» Directions
Copy out the lines of the records below, and only those lines, from the one with "have key := uniform_high_mass_amplify" through the one with "(card_shiftBox_real_le m hN1)", exactly as they appear.

» Provided information

_ _ _ _ _ _ _

import Summits.Parity.GeneralizedHardyLittlewood.Theorems.LeeYangFibresAbsoluteUpgradeUniformResidualDefs
import Summits.Parity.GeneralizedHardyLittlewood.Theorems.LeeYangFibresAbsoluteUpgradeUniformGrowth
import Summits.Parity.GeneralizedHardyLittlewood.Theorems.LeeYangFibresAbsoluteUpgradeUniformAmplificationAux
import Summits.Parity.GeneralizedHardyLittlewood.Theorems.LeeYangFibresRelativeDimOneAmplificationAux
import Summits.Parity.GeneralizedHardyLittlewood.Theorems.LeeYangFibresRelativeDimOneSingularMeanGlueAux
import Summits.Parity.GeneralizedHardyLittlewood.Theorems.LeeYangFibresRelativeDimOneLocalAverage
import Summits.Parity.GeneralizedHardyLittlewood.Theorems.LeeYangFibresRelativeDimOneTightness
import Summits.Parity.GeneralizedHardyLittlewood.Theorems.LeeYangFibresRelativeDimOne
import Summits.Parity.GeneralizedHardyLittlewood.Theorems.LeeYangFibresAbsoluteUpgradeSingularProductLogLog
import Summits.Parity.GeneralizedHardyLittlewood.Theorems.LeeYangFibresAbsoluteUpgradeSlices
import Summits.Parity.GeneralizedHardyLittlewood.Theorems.LeeYangFibresCellParityLawSingularRatio
import Literature.NumberTheory.Sieve.LinearEquationsInPrimesCrudeBounds
import HarnessLib

/-!
# Route `LeeYangFibres`, crux `AbsoluteUpgrade` (stmt-Parity-14116), line `Sketch` (uniform amplification):
# the transfer from the SHARPENED residual (stub F′ `stub_amplificationFromTranslates`)

`AmplificationFromTranslates := UniformSingularMean → CollisionFormFacts → TranslateUniformRelativeDimOne → DimOne`
(vocabulary `Theorems/LeeYangFibresAbsoluteUpgradeUniformResidualDefs.lean`).  The landed transfer `stub_amplification`
(`Theorems/LeeYangFibresAbsoluteUpgradeUniformAmplification.lean`, p143322) consumes relative Hardy–Littlewood uniform in
the number of forms (`UniformRelativeDimOne`) at exactly two kinds of instances: the given `t`-system `Ψ` on `K` (low
singular mass) and its non-degenerate translate-constellations `Ψ^{(H)}` on `K_H`, `H ∈ [-2N,2N]^m` (high mass).  Both are
instances of `TranslateUniformRelativeDimOne` (the first one with `m = 0`: the trivial translate-constellation
`Ψ^{(∅)}` on `K_∅ = K` has the same von Mangoldt sum, archimedean factor and singular product as `Ψ` on `K` —
`vonMangoldtSum_translateFamily_zeroShift`, `archFactor_translateFamily_zeroShift`,
`singularProduct_translateFamily_zeroShift`), so the same proof runs from the weaker hypothesis: parameter schedule,
low/high mass split at `5N`, `uniform_high_mass_amplify` with the gain `1/(m+1)`, `m = ⌊(log log N)^{t-1}⌋`, verbatim
from the landed file.  Consequence for the skeleton: the residual stub of the line becomes
`stub_translateUniformRelativeDimOne : TranslateUniformRelativeDimOne` — the weakest statement the mechanism is known to need.

References: B. Green, T. Tao, Ann. of Math. 171 (2010), Conj. 1.2 / Conj. 1.4 and Lemma 1.3 [GreenTao2010];
P. X. Gallagher, Mathematika 23 (1976), §2 [Gallagher1976]; T. Tao, V. Vu, *Additive Combinatorics*, §2.
-/

noncomputable section

open scoped BigOperators Classical Topology
open Finset Filter MeasureTheory Literature.NumberTheory.Sieve
open Summit.Parity.GeneralizedHardyLittlewood.Cruxes.RelativeDimOne.TranslateAmplification

namespace Summit.Parity.GeneralizedHardyLittlewood.Cruxes.AbsoluteUpgrade.UniformAmplification

variable {t : ℕ}

/-! ### The trivial translate-constellation `m = 0` is the system itself -/

/-- The empty shift `H = ∅ ∈ ℤ^0`. [folklore] -/
def zeroShift : Fin 0 → ℤ := fun j => j.elim0

/-- `∅ ∈ [-2N, 2N]^0`. [folklore] -/
theorem zeroShift_mem_shiftBox (N : ℕ) : zeroShift ∈ shiftBox 0 N := by
  rw [shiftBox, Fintype.mem_piFinset]
  exact fun j => j.elim0

/-- `[-2N, 2N]^0 = {∅}`. [folklore] -/
theorem shiftBox_zero (N : ℕ) : shiftBox 0 N = {zeroShift} := by
  refine Finset.eq_singleton_iff_unique_mem.mpr ⟨zeroShift_mem_shiftBox N, fun H _ => ?_⟩
  funext j
  exact j.elim0

/-- `K_∅ = K`. [folklore] -/
theorem meetTranslates_zeroShift (K : Set (Fin 1 → ℝ)) : meetTranslates K zeroShift = K := by
  have hzero : ∀ j : Fin (0 + 1), shiftVec zeroShift j = 0 := fun j => by
    rw [Fin.fin_one_eq_zero j]
    exact shiftVec_zero _
  ext x
  simp only [meetTranslates, Set.mem_setOf_eq, hzero, Int.cast_zero, add_zero]
  exact ⟨fun h => h 0, fun h _ => h⟩

/-- `S(Ψ^{(∅)}, K_∅) = S(Ψ, K)` for `K ⊆ [-N, N]` (the complete-sum identity with `m = 0`). [folklore] -/
theorem vonMangoldtSum_translateFamily_zeroShift (Ψ : Fin t → AffLinForm 1) {K : Set (Fin 1 → ℝ)} {N : ℕ}
    (hKN : K ⊆ realBox 1 N) :
    vonMangoldtSum (translateFamily Ψ zeroShift) (meetTranslates K zeroShift) N = vonMangoldtSum Ψ K N := by
  have h := completeSum 0 t N Ψ K hKN
  rwa [shiftBox_zero, Finset.sum_singleton, pow_succ, pow_zero, one_mul] at h

/-- `β_∞(Ψ^{(∅)}, K_∅) = β_∞(Ψ, K)`. [folklore] -/
theorem archFactor_translateFamily_zeroShift (Ψ : Fin t → AffLinForm 1) (K : Set (Fin 1 → ℝ)) :
    archFactor (translateFamily Ψ zeroShift) (meetTranslates K zeroShift) = archFactor Ψ K := by
  rw [archFactor_translateFamily, meetTranslates_zeroShift, archFactor_eq_volume_posBody]

/-- `β_q(Ψ^{(∅)}) = β_q(Ψ)` for every modulus `q`. [folklore] -/
theorem localFactor_translateFamily_zeroShift (Ψ : Fin t → AffLinForm 1) (q : ℕ) :
    localFactor (translateFamily Ψ zeroShift) q = localFactor Ψ q := by
  rw [localFactor_translateFamily, localFactor_fin_one]
  congr 1
  refine Finset.sum_congr rfl fun c _ => ?_
  rw [Fin.prod_univ_zero, mul_one]

/-- `𝔖(Ψ^{(∅)}) = 𝔖(Ψ)`. [folklore] -/
theorem singularProduct_translateFamily_zeroShift (Ψ : Fin t → AffLinForm 1) :
    singularProduct (translateFamily Ψ zeroShift) = singularProduct Ψ := by
  have h : singularProductPartial (translateFamily Ψ zeroShift) = singularProductPartial Ψ := by
    funext x
    unfold singularProductPartial
    exact Finset.prod_congr rfl fun q _ => localFactor_translateFamily_zeroShift Ψ q
  unfold singularProduct
  rw [h]

/-! ### The transfer from the sharpened residual -/

/-- **THE TRANSFER FROM THE SHARPENED RESIDUAL** (registered stub `stub_amplificationFromTranslates` of line `Sketch`,
stub F′): m-uniform Gallagher averaging + the explicit degenerate count + relative Dickson–Hardy–Littlewood for the
translate-constellations of `t`-systems only, uniform in the number of translates, give ABSOLUTE
Dickson–Hardy–Littlewood `DimOne` — the proof of `stub_amplification` verbatim, its hypothesis now met only where it
is used. [cite: GreenTao2010, Conj. 1.2 and Conj. 1.4] -/
theorem stub_amplificationFromTranslates : AmplificationFromTranslates := by
  unfold AmplificationFromTranslates
  intro hUSM hCF hS t L ht ε hε
  -- `e = min ε 1`
  obtain ⟨e, he⟩ : ∃ e : ℝ, e = min ε 1 := ⟨_, rfl⟩
  have he0 : 0 < e := by rw [he]; exact lt_min hε one_pos
  have he1 : e ≤ 1 := by rw [he]; exact min_le_right _ _
  have heε : e ≤ ε := by rw [he]; exact min_le_left _ _
  -- the singular-mass constant (S1) and `ε₁`
  obtain ⟨C, hC0, N₁, hS1⟩ := Theorems.AbsoluteUpgrade.stub_singularProduct_le_loglog_pow t L ht
  obtain ⟨ε₁, hε₁⟩ : ∃ ε₁ : ℝ, ε₁ = e / (100 * (C + 1)) := ⟨_, rfl⟩
  have hε₁0 : 0 < ε₁ := by rw [hε₁]; positivity
  have hε₁8 : ε₁ ≤ 1 / 8 := by
    rw [hε₁, div_le_iff₀ (by positivity)]
    linarith
  have h6 : 6 * ε₁ ≤ e := by
    rw [hε₁, mul_div_assoc', div_le_iff₀ (by positivity)]
    nlinarith [mul_nonneg he0.le hC0.le]
  have h16 : 16 * ε₁ * C ≤ e := by
    have h1 : 16 * ε₁ * C = e * (16 * C / (100 * (C + 1))) := by rw [hε₁]; ring
    have h2 : 16 * C / (100 * (C + 1)) ≤ 1 := by
      rw [div_le_one (by positivity)]
      linarith
    rw [h1]
    exact (mul_le_mul_of_nonneg_left h2 he0.le).trans (le_of_eq (mul_one e))
  -- the hypotheses, instantiated once (before the scale)
  obtain ⟨N₂, hN₂⟩ := hS t L 1 ht ε₁ hε₁0
  obtain ⟨N₃, hN₃⟩ := hS t L t ht ε₁ hε₁0
  obtain ⟨N₄, hN₄⟩ := hUSM t L t ht ε₁ hε₁0
  -- the scale: `log log N ≥ 2t`, `N ≥ 1`, and the uniform junk inequality
  have hL₁ : (1 : ℝ) ≤ ((max L 1 : ℕ) : ℝ) := by exact_mod_cast le_max_right L 1
  have hLL₁ : (L : ℝ) ≤ ((max L 1 : ℕ) : ℝ) := by exact_mod_cast le_max_left L 1
  obtain ⟨N₅, hN₅⟩ := Filter.eventually_atTop.mp ((eventually_le_loglog (2 * (t : ℝ))).and
    ((eventually_ge_atTop 1).and (eventually_degenerate_junk_le ht hL₁ hε₁0)))
  refine ⟨N₁ + N₂ + N₃ + N₄ + N₅, fun N hN Ψ hΨ hL K hK hKN => ?_⟩
  have hNN₁ : N₁ ≤ N := by omega
  have hNN₂ : N₂ ≤ N := by omega
  have hNN₃ : N₃ ≤ N := by omega
  have hNN₄ : N₄ ≤ N := by omega
  obtain ⟨hℓ, hN1, hJ⟩ := hN₅ N (by omega)
  have hN0 : (0 : ℝ) ≤ N := Nat.cast_nonneg N
  have hN1r : (1 : ℝ) ≤ N := by exact_mod_cast hN1
  have ht1r : (1 : ℝ) ≤ t := by exact_mod_cast ht
  -- the number of translates
  obtain ⟨m, hm1, hmℓ, hT⟩ := exists_translates ht hℓ
  have hm0 : (0 : ℝ) < (m : ℝ) + 1 := by positivity
  -- `S`, `M = β_∞ 𝔖` and the singular mass
  have hS0 : 0 ≤ vonMangoldtSum Ψ K N :=
    Theorems.LeeYangFibresRelativeDimOne.vonMangoldtSum_nonneg Ψ K N
  have hV0 : 0 ≤ archFactor Ψ K := archFactor_nonneg' Ψ K
  have hV2 : archFactor Ψ K ≤ 2 * (N : ℝ) := Theorems.AbsoluteUpgrade.archFactor_le_two_mul Ψ hKN
  have h𝔖0 : 0 ≤ singularProduct Ψ :=
    CellParityLaw.SectionAnnihilator.SingularRatio.singularProduct_nonneg hΨ
  have h𝔖C : singularProduct Ψ ≤ C * Real.log (Real.log N) ^ (t - 1) := hS1 N hNN₁ Ψ hΨ hL
  have hM0 : 0 ≤ archFactor Ψ K * singularProduct Ψ := mul_nonneg hV0 h𝔖0
  have hMle : archFactor Ψ K * singularProduct Ψ ≤ 2 * (N : ℝ) * (C * ((m : ℝ) + 1)) :=
    calc archFactor Ψ K * singularProduct Ψ ≤ 2 * (N : ℝ) * (C * Real.log (Real.log N) ^ (t - 1)) :=
          mul_le_mul hV2 h𝔖C h𝔖0 (by positivity)
      _ ≤ 2 * (N : ℝ) * (C * ((m : ℝ) + 1)) :=
          mul_le_mul_of_nonneg_left (mul_le_mul_of_nonneg_left hmℓ.le hC0.le) (by positivity)
  have heN : e * (N : ℝ) ≤ ε * N := mul_le_mul_of_nonneg_right heε hN0
  rcases lt_or_ge (archFactor Ψ K * singularProduct Ψ) (5 * N) with hlow | hhigh
  · -- LOW MASS: relative Hardy–Littlewood for the trivial translate-constellation `m = 0` (which is `Ψ` on `K`)
    have hT0 : (((0 + 1) * t : ℕ) : ℝ) ≤ Real.log (Real.log N) ^ 1 := by
      rw [pow_one]; push_cast; linarith
    have h := hN₂ N hNN₂ 0 hT0 Ψ hΨ hL K hK hKN zeroShift (zeroShift_mem_shiftBox N)
      (isNondegenerateSystem_translateFamily_fin_zero hΨ zeroShift)
    rw [vonMangoldtSum_translateFamily_zeroShift Ψ hKN, archFactor_translateFamily_zeroShift,
      singularProduct_translateFamily_zeroShift] at h
    calc |vonMangoldtSum Ψ K N - archFactor Ψ K * singularProduct Ψ|
        ≤ ε₁ * (archFactor Ψ K * singularProduct Ψ + N) := h
      _ ≤ ε₁ * (6 * N) := mul_le_mul_of_nonneg_left (by linarith) hε₁0.le
      _ = 6 * ε₁ * N := by ring
      _ ≤ e * N := mul_le_mul_of_nonneg_right h6 hN0
      _ ≤ ε * N := heN
  · -- HIGH MASS: the tensor-power trick with `m + 1` translates
    have hL'1 : (1 : ℝ) ≤ (3 * (m : ℝ) + 1) * ((max L 1 : ℕ) : ℝ) := by
      have hm0' : (0 : ℝ) ≤ m := Nat.cast_nonneg m
      nlinarith
    have hsize' : ∀ H ∈ shiftBox m N,
        affLinSize (translateFamily Ψ H) N ≤ (3 * m + 1) * ((max L 1 : ℕ) : ℝ) :=
      fun H hH => affLinSize_translateFamily_le hN1 (hL.trans hLL₁) hH
    have hB0 : 0 ≤ (2 * (N : ℝ) + 1) *
        Real.log (2 * ((3 * (m : ℝ) + 1) * ((max L 1 : ℕ) : ℝ)) * N) ^ ((m + 1) * t) := by
      refine mul_nonneg (by positivity) (pow_nonneg (Real.log_nonneg ?_) _)
      nlinarith
    have key := uniform_high_mass_amplify (shiftBox m N)
      (fun H => IsNondegenerateSystem (translateFamily Ψ H))
      (fun H => vonMangoldtSum (translateFamily Ψ H) (meetTranslates K H) N)
      (fun H => archFactor (translateFamily Ψ H) (meetTranslates K H) *
        singularProduct (translateFamily Ψ H))
      m hε₁0.le hε₁8 hS0 hM0 hhigh (completeSum m t N Ψ K hKN) (hN₄ N hNN₄ m hT Ψ hΨ hL K hK hKN)
      (fun H hH hnd => hN₃ N hNN₃ m hT Ψ hΨ hL K hK hKN H hH hnd)
      (fun H hH _ => vonMangoldtSum_le_card_mul hN1 hL'1 (hsize' H hH) (meetTranslates K H))
      hB0
      (fun H _ => Theorems.LeeYangFibresRelativeDimOne.vonMangoldtSum_nonneg _ _ _)
      (card_shiftBox_real_le m hN1) (hCF.1 m t N Ψ hΨ) (hJ m hT)
    calc |vonMangoldtSum Ψ K N - archFactor Ψ K * singularProduct Ψ|
        ≤ 8 * ε₁ / ((m : ℝ) + 1) * (archFactor Ψ K * singularProduct Ψ) := key
      _ ≤ 8 * ε₁ / ((m : ℝ) + 1) * (2 * (N : ℝ) * (C * ((m : ℝ) + 1))) :=
          mul_le_mul_of_nonneg_left hMle (by positivity)
      _ = 16 * ε₁ * C * N := by
          rw [div_mul_eq_mul_div, div_eq_iff hm0.ne']
          ring
      _ ≤ e * N := mul_le_mul_of_nonneg_right h16 hN0
      _ ≤ ε * N := heN


/-- **Door (b′), curried**: `UniformSingularMean → CollisionFormFacts → TranslateUniformRelativeDimOne → DimOne` with the
hypotheses named. [cite: GreenTao2010, Conj. 1.2 and Conj. 1.4] -/
theorem dimOne_of_uniformSingularMean_of_translateUniform (hUSM : UniformSingularMean)
    (hCF : CollisionFormFacts) (hT : TranslateUniformRelativeDimOne) : Theses.LeeYangFibres.DimOne :=
  stub_amplificationFromTranslates hUSM hCF hT

end Summit.Parity.GeneralizedHardyLittlewood.Cruxes.AbsoluteUpgrade.UniformAmplification

end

_ _ _ _ _ _ _

» Task response
    have key := uniform_high_mass_amplify (shiftBox m N)
      (fun H => IsNondegenerateSystem (translateFamily Ψ H))
      (fun H => vonMangoldtSum (translateFamily Ψ H) (meetTranslates K H) N)
      (fun H => archFactor (translateFamily Ψ H) (meetTranslates K H) *
        singularProduct (translateFamily Ψ H))
      m hε₁0.le hε₁8 hS0 hM0 hhigh (completeSum m t N Ψ K hKN) (hN₄ N hNN₄ m hT Ψ hΨ hL K hK hKN)
      (fun H hH hnd => hN₃ N hNN₃ m hT Ψ hΨ hL K hK hKN H hH hnd)
      (fun H hH _ => vonMangoldtSum_le_card_mul hN1 hL'1 (hsize' H hH) (meetTranslates K H))
      hB0
      (fun H _ => Theorems.LeeYangFibresRelativeDimOne.vonMangoldtSum_nonneg _ _ _)
      (card_shiftBox_real_le m hN1) (hCF.1 m t N Ψ hΨ) (hJ m hT)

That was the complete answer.